The confrontation between Cailet and the First Councilor is extremely disappointing.  Collan is rescued, but Cailet barely does anything at all, because the First Councilor is destroyed by the wraiths of the souls whom she had killed.  I accepted that, because I figured Cailet had to spare her magic and strength to fight Glenin, who shows up in Ambrai next. 

But Glenin gets past her guards way too easily.  Cailet is insistent on converting Glenin from the Dark Side -oops, I mean, her Malerrisi ways.  But Glenin sees that she is actually her sister, and Sarra as well.  She sees an extraordinary opportunity for breeding powerful allies, and begins subverting Cailet.  She magically creates a hollow in Cailet's heart -or was it there to begin with -and fills it with love, contempt, fantasy, and erotica.  Cailet believes that she yearns for all of this. 

Fortunately for her, her father followed Glenin, and once he sees that Cailet is actually his daughter, he sacrifices himself for her, protecting her from Glenin.  He also tells Glenin that the Mages have won the battle, and that the populace has risen up against the government.  All the Malerrisi plans have been torn.  So Glenin flees back to Malerris Castle, where she will strike from in the next book, I'm sure, using her as-yet-unborn son as her prime general.

Maybe the book should have ended there.  I constantly complain that there is never any follow-up to the climax at the end of a book or movie, but now I wonder if I was wrong to want some.  Time is compressed again, as a year goes by in such a short number of pages.  Events are outlined, but not given much depth.  A new government is elected, and Sarra uses Cailet and her Mages as a defence force, much like the Jedi Knights.  They realize by the end of it that the Mages should be kept completely separate from the government.  Collan and Sarra are married, and they give Cailet some property to start a new Mage Academy.
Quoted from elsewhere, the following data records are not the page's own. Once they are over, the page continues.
import Literature.AlgebraicGeometry.HodgeTheory.BettiKunnethPieceHodgeClassesHomEquiv
import Literature.AlgebraicGeometry.HodgeTheory.HodgeStructureOfHodgeModelIntegerTypeShift
import Literature.AlgebraicGeometry.HodgeTheory.BettiHodgeConjectureCurveTimesVarietyCorrespondenceCriterion
import HarnessLib

/-!
# Lemma 11.41 packaged into `Hom_HS` for EVERY bidegree: the Hodge classes of `Hⁱ(Y;ℚ) ⊗ Hʲ(Z;ℚ)` (`i + j = 2c`, `a + j = 2n`) are the morphisms of Hodge structures `Hᵃ(Z) → Hⁱ(Y)(c − n)`, `c − n ∈ ℤ`;
# `dim_ℚ Hdgᶜ(HⁱY ⊗ HʲZ) = dim_ℚ Hom_HS(HᵃZ, HⁱY(c − n))` for all `c`; `HC(Y × Z)` ⇒ every such morphism is algebraic; **`HC(C × T)` ⟺ every `φ ∈ Hom_HS(H³T, H¹C(−1))` is induced by an algebraic class**
# (Voisin I §7.3.1 Def. 7.22, §7.3.2, §11.3.3 Thm. 11.38–11.40, Lemma 11.41, pp. 285–287, §12.1; Deligne 1971 2.1.13–2.1.14)

Family `hodge`, lane `lit-hodgefound` (Track 2 foundations library; Layers A1/A4), layer `Literature/AlgebraicGeometry/HodgeTheory`.  THEOREMS ONLY (no definition, no named fact, no instance;
D-0026 net debt `0`).  The seat's g30-#14 proved Lemma 11.41 on the carriers for every bidegree: the Hodge classes `t` of the Künneth summand `Hⁱ(Y;ℚ) ⊗ Hʲ(Z;ℚ) ⊂ H^{2c}(Y × Z;ℚ)` are exactly
the classes whose action `(crossMap t ⊗ 1)_* : Hᵃ(Z;ℂ) → Hⁱ(Y;ℂ)` (`a + j = 2n`, `n = dim Z`) preserves rational classes, shifts types by `(c − n, c − n)` and kills the types below; g30-#17 packaged
this into genuine morphisms of `ℚ`-Hodge structures `Hᵃ(Z) → Hⁱ(Y)(r)` for NON-NEGATIVE `r = c − n` only, because the tree's carriers ⟷ `Hom_HS` dictionary (`HodgeStructureOfHodgeModelTypeShift`)
twisted by `r : ℕ`.  The seat's g31-#1 (`HodgeStructureOfHodgeModelIntegerTypeShift`) extends the dictionary to `r : ℤ`; this file packages Lemma 11.41 for EVERY `c`, in particular for the
negative bidegrees `c < dim Z` of the Abel–Jacobi-type morphisms (`H³(T) → H¹(C)(−1)` on a curve times a threefold: `c = 2 < 3`).

WHAT IS PROVED (complex orientations; `r : ℤ` with `n + r = c`, `hw : i − 2r = a`).
* §1 **`BettiUniverse.exists_hom_tateTwist_int_of_mem_hodgeClasses_kunnethSummand`**, **`…existsUnique_…`** — every Hodge class `t` of the summand yields a unique `φ_t ∈ Hom_HS(Hᵃ(Z), Hⁱ(Y)(r))`
  (into `((BettiUniverse.hodge hHD hY i).tateTwist r).cast hw`) with `φ_t(v) ⊗ 1 = (crossMap t ⊗ 1)_*(v ⊗ 1)`.
* §2 **`BettiUniverse.exists_mem_hodgeClasses_corrAction_crossMap_eq_ofRatClass_hom_int`**, **`…existsUnique_…`** — conversely every `φ ∈ Hom_HS(Hᵃ(Z), Hⁱ(Y)(r))` is `φ_t` for a unique Hodge class `t`.
* §3 **`BettiUniverse.finrank_hodgeClasses_kunnethSummand_eq_finrank_hom_tateTwist_int`** — `dim_ℚ Hdgᶜ(Hⁱ(Y) ⊗ Hʲ(Z)) = dim_ℚ Hom_HS(Hᵃ(Z), Hⁱ(Y)(r))` for every `c`; and the duality
  **`BettiUniverse.finrank_hom_tateTwist_eq_finrank_hom_tateTwist_int_swap`**: `dim_ℚ Hom_HS(Hⁱ(Y), Hʲ(Z)(s)) = dim_ℚ Hom_HS(H^{2n−j}(Z), Hⁱ(Y)(r))` (`j − 2s = i`), all signs.
* §4 **`BettiUniverse.exists_algebraic_corrAction_eq_ofRatClass_hom_int_of_hodgeConjectureFor`** — `HC(Y × Z)` ⇒ every `φ ∈ Hom_HS(Hᵃ(Z), Hⁱ(Y)(r))`, any sign of `r`, is the action of a rational
  ALGEBRAIC class of `H^{2c}(Y × Z)`: `(γ ⊗ 1)_*(v ⊗ 1) = φ(v) ⊗ 1`.
* §5 **`BettiUniverse.forall_hodgeClasses_exists_algebraic_corrAction_eq_iff_forall_hom_tateTwist_int`** — for one Künneth piece: «every Hodge class of the summand acts as some rational algebraic class
  does» ⟺ «every `φ ∈ Hom_HS(Hᵃ(Z), Hⁱ(Y)(r))` is induced by a rational algebraic class» (the conversion behind every `Hom_HS` criterion).
* §6 **`BettiUniverse.hodgeConjectureFor_curve_tensor_threefold_iff_forall_hom_tateTwist_exists_algebraic`** — for a smooth projective curve `C` and threefold `T`: **`HC(C × T)` iff every morphism of
  `ℚ`-Hodge structures `φ : H³(T) → H¹(C)(−1)` is induced by a rational algebraic class `γ ∈ H⁴(C × T;ℚ)`: `(γ ⊗ 1)_*(v ⊗ 1) = φ(v) ⊗ 1` for all `v ∈ H³(T;ℚ)`** (these `φ` are the morphisms of Hodge
  structures underlying the homomorphisms `J²(T) → J(C)` of intermediate Jacobians; g30-#7's ∃-form + §5 with `r = −1`); and for a curve and an `n`-fold `Z` with `HC(Z)`:
  **`BettiUniverse.hodgeConjectureFor_curve_tensor_iff_forall_hom_tateTwist_exists_algebraic`** (pieces `H¹(C) ⊗ Hʲ(Z)`, `j` odd, `3 ≤ j ≤ n`, twist `c − n ≤ 0`).

THE PRINTS.  C. Voisin (2002) [VoisinHodgeI2002] §7.1.1; §7.3.1 Def. 7.22; §7.3.2; §11.3.3 Thm. 11.38–11.40, Lemma 11.41 («the Hodge classes of `H^k(Y) ⊗ H^l(Z)` … are identified with the morphisms of Hodge
structures … of bidegree …») and pp. 285–287; §12.1 (intermediate Jacobians).  C. Voisin (2025) [Voisin2025] §3.2.1 (12)–(14), Prop. 3.8, Cor. 3.9.  P. Deligne (2000/2006) [Deligne2000] §1.  P. Deligne (1971)
[DeligneHodgeII1971] 2.1.13–2.1.14, Thm. 2.3.5.  A. Hatcher (2002) [HatcherAT2002] §3.3 Prop. 3.38.

THE OBJECTS (all the tree's).  `corrAction complexOrientationFamily hY hZ hab`, `BettiUniverse.crossMap`, `BettiUniverse.kunnethSummand`, `BettiUniverse.hodge hHD hX k`, `HodgeStructure.Hom`, `tateTwist` (by `r : ℤ`), `cast`,
`hodgeClasses`, `ofRatClass`, `ofRatClassBaseChange`, `algebraicClasses`, `HodgeConjectureFor`, `BettiUniverse.realHodgeModel`, `hodgePQ_independent_of_hodgeModel_holds`; the seat's g31-#1
`HodgeModel.exists_hom_of_typeShift_int`, `HodgeModel.exists_carrier_of_hom_int`, `HodgeModel.piece_tateTwist_cast_int`; g30-#14 `…typeShift_corrAction_crossMap_of_mem_hodgeClasses`,
`…exists_mem_hodgeClasses_corrAction_crossMap_eq_of_typeShift`, `…mem_hodgeClasses_kunnethSummand_iff_isOfHodgeType`; g30-#13 `BettiUniverse.span_range_ofRatClass_eq_top`; g30-#2
`BettiUniverse.corrAction_crossMap_injective`, `BettiUniverse.eq_zero_of_corrAction_crossMap_eq_zero`; `BettiUniverse.finrank_hodgeClasses_tensor_hodge_eq_finrank_hom_tateTwist`; g30-#7
`BettiUniverse.hodgeConjectureFor_curve_tensor_threefold_iff_forall_exists_corrAction_eq`, `BettiUniverse.hodgeConjectureFor_curve_tensor_iff_forall_exists_corrAction_eq`.

DEVIATIONS / SCOPE.  Complex orientations.  No `LinearEquiv` is defined (theorem-only file): the bijection `t ↦ φ_t` is recorded as two `∃!` statements and the `finrank` identity.  The non-negative
statements of g30-#17/#18 are the case `r : ℕ` (same proofs through the tree's `ℕ`-dictionary).  No definitions.

## References
* [VoisinHodgeI2002] C. Voisin, *Hodge Theory and Complex Algebraic Geometry I* (2002) — §7.1.1; §7.3.1 Def. 7.22; §7.3.2; §11.3.3 Thm. 11.38–11.40, Lemma 11.41, pp. 285–287; §12.1.
* [Voisin2025] C. Voisin, *Cycle classes on algebraic varieties* (2025) — §3.2.1 (12)–(14), Prop. 3.8, Cor. 3.9.
* [Deligne2000] P. Deligne, *The Hodge conjecture* (Clay problem description) — §1.
* [DeligneHodgeII1971] P. Deligne, *Théorie de Hodge II* (1971) — 2.1.13–2.1.14, Thm. 2.3.5.
* [HatcherAT2002] A. Hatcher, *Algebraic Topology* (2002) — §3.3 Prop. 3.38.

## Provenance
Lane `lit-hodgefound` (Hodge path, Track 2), prover seat `lit-hodgefound-p29` (generation 31), self-proposed row g31-#2 (gen-30 free pointer (a): Lemma 11.41 packaged into `Hom_HS` for every sign of
`c − dim Z`, from g31-#1 + g30-#14; the `Hom_HS(H³T, H¹C(−1))` form of `HC(C × T)`).
-/

noncomputable section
But Cailet keeps everybody distant.  She is still hurt from the inside, and she has physical wounds, too, from what Glenin did to her.  She is Captal, but she is not whole.  I hope by the next book, she has found herself, because until she does, she will keep making stupid mistakes.  I still can't figure out why she wouldn't tell especially Collan and Sarra about Glenin's son, and about her terrible wounds. 

The characters were completely flesh and blood, and as heroic as they were fallible.  I liked that a lot.  The world was also fleshed out considerably.  In a book this long, it is no wonder that I grew to enjoy the company of the characters.  Though I never really did like Collan. 

There were some really neat magical moments, and once again, magic was used here in a completely different way from any other fantasy.  That's what keeps fantasy novels fresh, I guess.  It prevents a repetitive feeling from series to series. 

There was one intriguing reference made by a scholar to Collan a breakfast one day, and that is in reference to people who came to Lenfell from elsewhere.  The title of the series, Exiles, also tells me that there is something else here.  I expect that Collan is not from Lenfell, and that is why he is Warded so tightly.  I expect that the people who were exiled here long ago came because they had magic.  It could be that the original settlers were even from another planet.  But I guess I will have to wait a while to find that out.  I just hope that if it happens, it doesn't do so in the last few pages (I am reminded of the Darksword Trilogy, where the non-magical army invades and takes over the world in what seems like no time, and with very little explanation).

It looks to me that this book was developed in a similar way to Tolkien's Silmarillion.  In that, he developed a language, and then a story to show how that language developed as the millennia went by.  Here, it seems to me that it started with a genealogy, and then needed a story to develop that idea. 

I think the beginning could have been divulged at a more leisurely pace.  However, the results of that history, in the middle of the book, resulted in a terrific story.  I absolutely adore the name Cailet -I don't know why!  It's just too bad that the bookends, with such a complicated start, a disappointing climax, and a dull denouement, couldn't keep pace with the rest.